TLR4, MyD88, and TNF-α Expression in the Lungs of Akkaraman and Romanov Lambs in Response to LPS and LTA.

Toll-like receptors are involved in the recognition of bacterial toxins, which cause infection in the respiratory system. This study aimed to evaluate microanatomical and histological alterations in the lungs of 24 healthy Akkaraman and Romanov lambs after the administration of lipoteichoic acid (LTA), lipopolysaccharide (LPS), and LTA + LPS and investigate the gene, protein, and immune expression levels of TLR4, MyD88, and TNF-α molecules, known to have immune functions. Microanatomical examinations showed thickened peribronchial and alveolar walls in the lungs of groups LTA, LPS, and LTA + LPS of both breeds due to immune cell infiltration. TLR4, MyD88, and TNF-α immunoexpressions were positive to varying degrees in the cytoplasm and nucleus of the bronchial and bronchiolar luminal epithelial cells, alveolar epithelial cells, and alveolar macrophages. TLR4 and TNF-α protein expressions were statistically different in the LPS-treated Romanov lambs, compared to the other groups. Among the Akkaraman lambs, TLR4 gene expression was significantly higher in group LPS, and among the Romanov lambs, TLR4, MyD88, and TNF-α gene expressions were significantly higher in group LTA + LPS. Therefore, TLR4, MyD88, and TNF-α molecules, involved in the immune response, were found to be expressed at different levels against LTA and LPS in the lungs of two different sheep breeds.

LPS- and LTA-Induced Expression of TLR4, MyD88, and TNF-α in Lymph Nodes of the Akkaraman and Romanov Lambs.

Toll-like receptor (TLR)-mediated inflammatory processes play a critical role in the innate immune response during the initial interaction between the infecting microorganism and immune cells. This study aimed to investigate the possible microanatomical and histological differences in mandibular and bronchial lymph nodes in Akkaraman and Romanov lambs induced by lipopolysaccharide (LPS) and lipoteichoic acid (LTA) and study the gene, protein, and immunoexpression levels of TLR4, myeloid differentiation factor 88 (MyD88), and tumor necrosis factor-α (TNF-α) that are involved in the immune system. Microanatomical examinations demonstrated more intense lymphocyte infiltration in the bronchial lymph nodes of Akkaraman lambs in the LPS and LTA groups compared to Romanov lambs. TLR4, MyD88, and TNF-α immunoreactivities were more intense in the experimental groups of both breeds. Expression levels of MyD88 and TNF-α genes in the bronchial lymph node of Akkaraman lambs were found to increase statistically significantly in the LTA group. TLR4 gene expression level in the mandibular lymph node was found to be statistically significantly higher in the LTA + LPS group. In conclusion, dynamic changes in the immune cell populations involved in response to antigens such as LTA and LPS in the lymph nodes of both breeds can be associated with the difference in the expression level of the TLR4/MyD88/TNF-α genes.

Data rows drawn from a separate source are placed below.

set_option linter.dupNamespace false in
/-- (L3) for the frozen process: `μ[(W_{t+1} − W_t)² | ℱ_t] ≤ C·(q_t + 1)` a.e. (for `t < n` by the Markov property
`condExp_prefix_succ_param` and the pointwise bound `sq_sum_le`; for `t ≥ n` both sides are trivial). -/
private theorem condExp_incr_sq_le {n : ℕ} (V : Finset (ℕ × ℕ) → ℝ) (C : ℝ) (hC : 0 < C)
    (hyp3 : ∀ ν : Finset (ℕ × ℕ), IsLowerSet (ν : Set (ℕ × ℕ)) → ν.card ≤ n →
      (∀ x ∈ ν, (x.1 : ℝ) < 3 * Real.sqrt n ∧ (x.2 : ℝ) < 3 * Real.sqrt n) →
        ∑ z ∈ addableNodes ν, transProb ν z * (V (insert z ν) - V ν) ^ 2 ≤ C * (sqEnergy ν + 1))
    (W : ℕ → TableauPair n → ℝ)
    (hW : ∀ (t : ℕ) (ω : TableauPair n), W (t + 1) ω - W t ω =
      if (∀ x ∈ shapeBefore (ω.2.2).1 t, (x.1 : ℝ) < 3 * Real.sqrt n ∧ (x.2 : ℝ) < 3 * Real.sqrt n)
        then V (shapeBefore (ω.2.2).1 (t + 1)) - V (shapeBefore (ω.2.2).1 t) else 0)
    (t : ℕ) :
    (pairMeasure n)[fun ω => (W (t + 1) ω - W t ω) ^ 2 | prefixFiltration n t] ≤ᵐ[pairMeasure n]
      fun ω => C * ((if t < n then
        (if (∀ x ∈ shapeBefore (ω.2.2).1 t, (x.1 : ℝ) < 3 * Real.sqrt n ∧ (x.2 : ℝ) < 3 * Real.sqrt n)
          then sqEnergy (shapeBefore (ω.2.2).1 t) else 0) else 0) + 1) := by
  by_cases ht : t < n
  · have hfun : (fun ω => (W (t + 1) ω - W t ω) ^ 2) = fun ω : TableauPair n =>
        (fun Y Y' : Finset (ℕ × ℕ) =>
            (if (∀ x ∈ Y, (x.1 : ℝ) < 3 * Real.sqrt n ∧ (x.2 : ℝ) < 3 * Real.sqrt n) then V Y' - V Y else 0) ^ 2)
          (shapeBefore (ω.2.2).1 t) (shapeBefore (ω.2.2).1 (t + 1)) :=
      funext fun ω => congrArg (fun x : ℝ => x ^ 2) (hW t ω)
    rw [hfun]
    exact (condExp_prefix_succ_param n t ht fun Y Y' : Finset (ℕ × ℕ) =>
        (if (∀ x ∈ Y, (x.1 : ℝ) < 3 * Real.sqrt n ∧ (x.2 : ℝ) < 3 * Real.sqrt n) then V Y' - V Y else 0) ^ 2).trans_le
      (Filter.Eventually.of_forall fun ω =>
        sq_sum_le V C hC hyp3 _
          ((shapeBefore_api n _ ω.2.2 ω.1.card_cells_youngDiagram).2.2.2.1 t)
          (((shapeBefore_api n _ ω.2.2 ω.1.card_cells_youngDiagram).2.2.1 t ht.le).trans_le ht.le) ht)
  · have hfun : (fun ω => (W (t + 1) ω - W t ω) ^ 2) = (0 : TableauPair n → ℝ) :=
      funext fun ω => by
        show (W (t + 1) ω - W t ω) ^ 2 = 0
        rw [incr_eq_zero_of_le V W hW (not_lt.1 ht) ω, sq, mul_zero]
    rw [hfun, condExp_zero]
    exact Filter.Eventually.of_forall fun ω => by
      show (0 : ℝ) ≤ C * ((if t < n then
        (if (∀ x ∈ shapeBefore (ω.2.2).1 t, (x.1 : ℝ) < 3 * Real.sqrt n ∧ (x.2 : ℝ) < 3 * Real.sqrt n)
          then sqEnergy (shapeBefore (ω.2.2).1 t) else 0) else 0) + 1)
      rw [if_neg ht, zero_add, mul_one]
      exact hC.le

/-! ### The theorem -/

set_option linter.dupNamespace false in
/-- **(Q) for the Plancherel growth modulo the drift hypothesis (L1\*), counting form** (stub `pairQV_tail_of_drift`
of line `klr-graded-polynomial-method`, crux `SnSubsetDichotomy.NoThresholdSubsetTriple`; capstone of the
(Q)-programme).  If the drift hypothesis `PlancherelStep.DriftHypothesis` holds with constants `K, c, b, C`, then with
`κ = min(c/(8b), c²/(35C))` there is `A₀` such that for all `n ≥ 1` and `A ≥ A₀` the number of same-shape tableau pairs
`ω : TableauPair n` whose shape lies in the `3√n`-box and whose growth has `Σ_{t<n} sqEnergy(ν_t) ≥ A·n·√n` is at most
`n! · 2·exp(−κ A √n)`.  (Freedman's inequality via `selfBounding_timeSum_tail_two`, applied on the uniform space
`pairMeasure n` to the Lyapunov process frozen at the exit from the box, `stopped_process_exists`, whose hypotheses are
the drift hypothesis transported along the Markov property `condExp_prefix_succ_param`.) -/
theorem pairQV_tail_of_drift : PlancherelStep.DriftHypothesis →
    ∃ κ : ℝ, 0 < κ ∧ ∃ A₀ : ℝ, ∀ n : ℕ, 1 ≤ n → ∀ A : ℝ, A₀ ≤ A →
      (Nat.card {ω : TableauPair n //
          (∀ x ∈ ω.1.youngDiagram.cells, (x.1 : ℝ) < 3 * Real.sqrt n ∧ (x.2 : ℝ) < 3 * Real.sqrt n) ∧
          A * n * Real.sqrt n ≤ ∑ t ∈ Finset.range n, sqEnergy (shapeBefore (ω.2.2).1 t)} : ℝ) ≤
        (n.factorial : ℝ) * (2 * Real.exp (-(κ * A * Real.sqrt n))) := by
  rintro ⟨V, K, c, b, C, hc, hb, hC, hV0, hVnn, hyp⟩
  obtain ⟨K', hKK', hK'0⟩ : ∃ K' : ℝ, K ≤ K' ∧ 0 ≤ K' := ⟨max K 0, le_max_left _ _, le_max_right _ _⟩
  have hκ : 0 < min (c / (8 * b)) (c ^ 2 / (35 * C)) := lt_min (by positivity) (by positivity)
  refine ⟨min (c / (8 * b)) (c ^ 2 / (35 * C)), hκ,
    max (max (2 * K' / c) 1) (Real.log 2 / min (c / (8 * b)) (c ^ 2 / (35 * C))), ?_⟩
  intro n hn A hA
  -- the probability space, the filtration, the frozen Lyapunov process
  have hbasic := pairMeasure_basic n
  haveI : IsProbabilityMeasure (pairMeasure n) := hbasic.1
  obtain ⟨W, hW0, hWbox, hWout, hWval, hWkey⟩ := stopped_process_exists n V
  have hW := incr_eq V W hWbox hWout
  -- the conditions on `A`
  have hAK : 2 * K' / c ≤ A := le_trans (le_trans (le_max_left _ _) (le_max_left _ _)) hA
  have hA1 : 1 ≤ A := le_trans (le_trans (le_max_right _ _) (le_max_left _ _)) hA
  have hlog : Real.log 2 ≤ min (c / (8 * b)) (c ^ 2 / (35 * C)) * A * Real.sqrt n := by
    have h1 : Real.log 2 ≤ min (c / (8 * b)) (c ^ 2 / (35 * C)) * A :=
      ((div_le_iff₀ hκ).1 (le_trans (le_max_right _ _) hA)).trans_eq (mul_comm _ _)
    have hsq : 1 ≤ Real.sqrt n := Real.one_le_sqrt.2 (by exact_mod_cast hn)
    exact h1.trans (le_mul_of_one_le_right (mul_nonneg hκ.le (by linarith)) hsq)
  -- the two-process (Q)-lemma for `W` and `q_t = [t < n][ν_t boxed]·sqEnergy ν_t`
  have hbound := selfBounding_timeSum_tail_two (μ := pairMeasure n) (prefixFiltration n) W
    (fun t ω => if t < n then
      (if (∀ x ∈ shapeBefore (ω.2.2).1 t, (x.1 : ℝ) < 3 * Real.sqrt n ∧ (x.2 : ℝ) < 3 * Real.sqrt n)
        then sqEnergy (shapeBefore (ω.2.2).1 t) else 0) else 0)
    n hn K' c b C hc hb hC
    (fun t => by
      obtain ⟨F, hF⟩ := hWkey t
      rw [hF]
      exact (qv_measurable_comap_top_comp (prefixKey n t) F).stronglyMeasurable)
    (fun t => hbasic.2.2 t fun Y => if t < n then
      (if (∀ x ∈ Y, (x.1 : ℝ) < 3 * Real.sqrt n ∧ (x.2 : ℝ) < 3 * Real.sqrt n) then sqEnergy Y else 0) else 0)
    (fun t ω => by
      obtain ⟨s, _, hs⟩ := hWval t ω
      rw [hs]
      exact hVnn _ ((shapeBefore_api n _ ω.2.2 ω.1.card_cells_youngDiagram).2.2.2.1 s))
    (fun t ω => q_nonneg n t _)
    (fun ω => (hW0 ω).trans hV0)
    (condExp_incr_le V K K' c hKK' hK'0 (fun ν h1 h2 h3 => (hyp n ν h1 h2 h3).1) W hW)
    (abs_incr_le V b hb (fun ν h1 h2 h3 => (hyp n ν h1 h2 h3).2.1) W hW)
    (condExp_incr_sq_le V C hC (fun ν h1 h2 h3 => (hyp n ν h1 h2 h3).2.2) W hW)
    A hAK hA1 hlog
  -- the target event is contained in the (Q)-lemma's event: on it the whole growth is boxed, so `q_t = sqEnergy ν_t`
  have hsub : {ω : TableauPair n |
        (∀ x ∈ ω.1.youngDiagram.cells, (x.1 : ℝ) < 3 * Real.sqrt n ∧ (x.2 : ℝ) < 3 * Real.sqrt n) ∧
          A * n * Real.sqrt n ≤ ∑ t ∈ Finset.range n, sqEnergy (shapeBefore (ω.2.2).1 t)} ⊆
      {ω | A * n * Real.sqrt n ≤ ∑ t ∈ Finset.range n, (if t < n then
        (if (∀ x ∈ shapeBefore (ω.2.2).1 t, (x.1 : ℝ) < 3 * Real.sqrt n ∧ (x.2 : ℝ) < 3 * Real.sqrt n)
          then sqEnergy (shapeBefore (ω.2.2).1 t) else 0) else 0)} := by
    rintro ω ⟨hbox, hsum⟩
    rw [Set.mem_setOf_eq, Finset.sum_congr rfl fun t ht => q_eq (Y := shapeBefore (ω.2.2).1 t)
      (Finset.mem_range.1 ht) fun x hx => hbox x (shapeBefore_subset_cells ω t hx)]
    exact hsum
  have hfin : (pairMeasure n).real {ω : TableauPair n |
        (∀ x ∈ ω.1.youngDiagram.cells, (x.1 : ℝ) < 3 * Real.sqrt n ∧ (x.2 : ℝ) < 3 * Real.sqrt n) ∧
          A * n * Real.sqrt n ≤ ∑ t ∈ Finset.range n, sqEnergy (shapeBefore (ω.2.2).1 t)} ≤
      2 * Real.exp (-(min (c / (8 * b)) (c ^ 2 / (35 * C)) * A * Real.sqrt n)) :=
    (measureReal_mono hsub).trans hbound
  -- counting: `μ.real E = #E / n!`
  have hcount : (pairMeasure n).real {ω : TableauPair n |
        (∀ x ∈ ω.1.youngDiagram.cells, (x.1 : ℝ) < 3 * Real.sqrt n ∧ (x.2 : ℝ) < 3 * Real.sqrt n) ∧
          A * n * Real.sqrt n ≤ ∑ t ∈ Finset.range n, sqEnergy (shapeBefore (ω.2.2).1 t)} =
      (Nat.card {ω : TableauPair n //
        (∀ x ∈ ω.1.youngDiagram.cells, (x.1 : ℝ) < 3 * Real.sqrt n ∧ (x.2 : ℝ) < 3 * Real.sqrt n) ∧
          A * n * Real.sqrt n ≤ ∑ t ∈ Finset.range n, sqEnergy (shapeBefore (ω.2.2).1 t)} : ℝ) / n.factorial :=
    hbasic.2.1 _
  have hfac : (0 : ℝ) < n.factorial := by exact_mod_cast Nat.factorial_pos n
  rw [hcount, div_le_iff₀ hfac] at hfin
  exact hfin.trans_eq (mul_comm _ _)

Effect of LPS and LTA stimulation on the expression of TLR-pathway genes in PBMCs of Akkaraman lambs in vivo.

This is the first study investigating the changes in some gene expressions related to the TLR pathway in vivo in sheep. Lipopolysaccharide (LPS) and lipoteichoic acid (LTA) molecules were administrated separately and in combination to the Akkaraman lambs via intranasal route. For this purpose, 28 lambs were distributed into four groups (LPS, LTA, LPS + LTA, and control, n = 7). Blood samples were collected to isolate the peripheral blood mononuclear cells (PBMCs) at 24 h and on day 7. Expression levels of TLR2, TLR4, MyD88, TRAF6, TNF-α, IL-1ß, IL-6, IL-10, NF-κß, and IFN-γ genes were determined by qRT-PCR. Increases were determined in the expression data of TLR2 [LPS (P < 0.05) and LTA + LPS (P < 0.01)], TLR4 [LTA + LPS (P < 0.05)], TNF-α, IL-10 [LTA + LPS (P < 0.05)], and IFN-γ genes in all groups in the mRNA expression analysis of PBMCs isolated at 24 h whereas decreases were determined in the expression levels of these genes on day 7. The combination of LPS + LTA stimulated lamb PBMCs more effectively than separate administration of LPS and LTA at 24 h. Therefore, this article may contribute to the understanding the host-pathogen interaction of respiratory-transmitted bacterial diseases concerning PBMCs at 24 h and on day 7. Also this study may contribute to the dose adjustment for bacterial vaccine studies in sheep. Experimental application doses will be helpful for in vivo and in vitro drug and vaccine development studies in the fields of pharmacology and microbiology.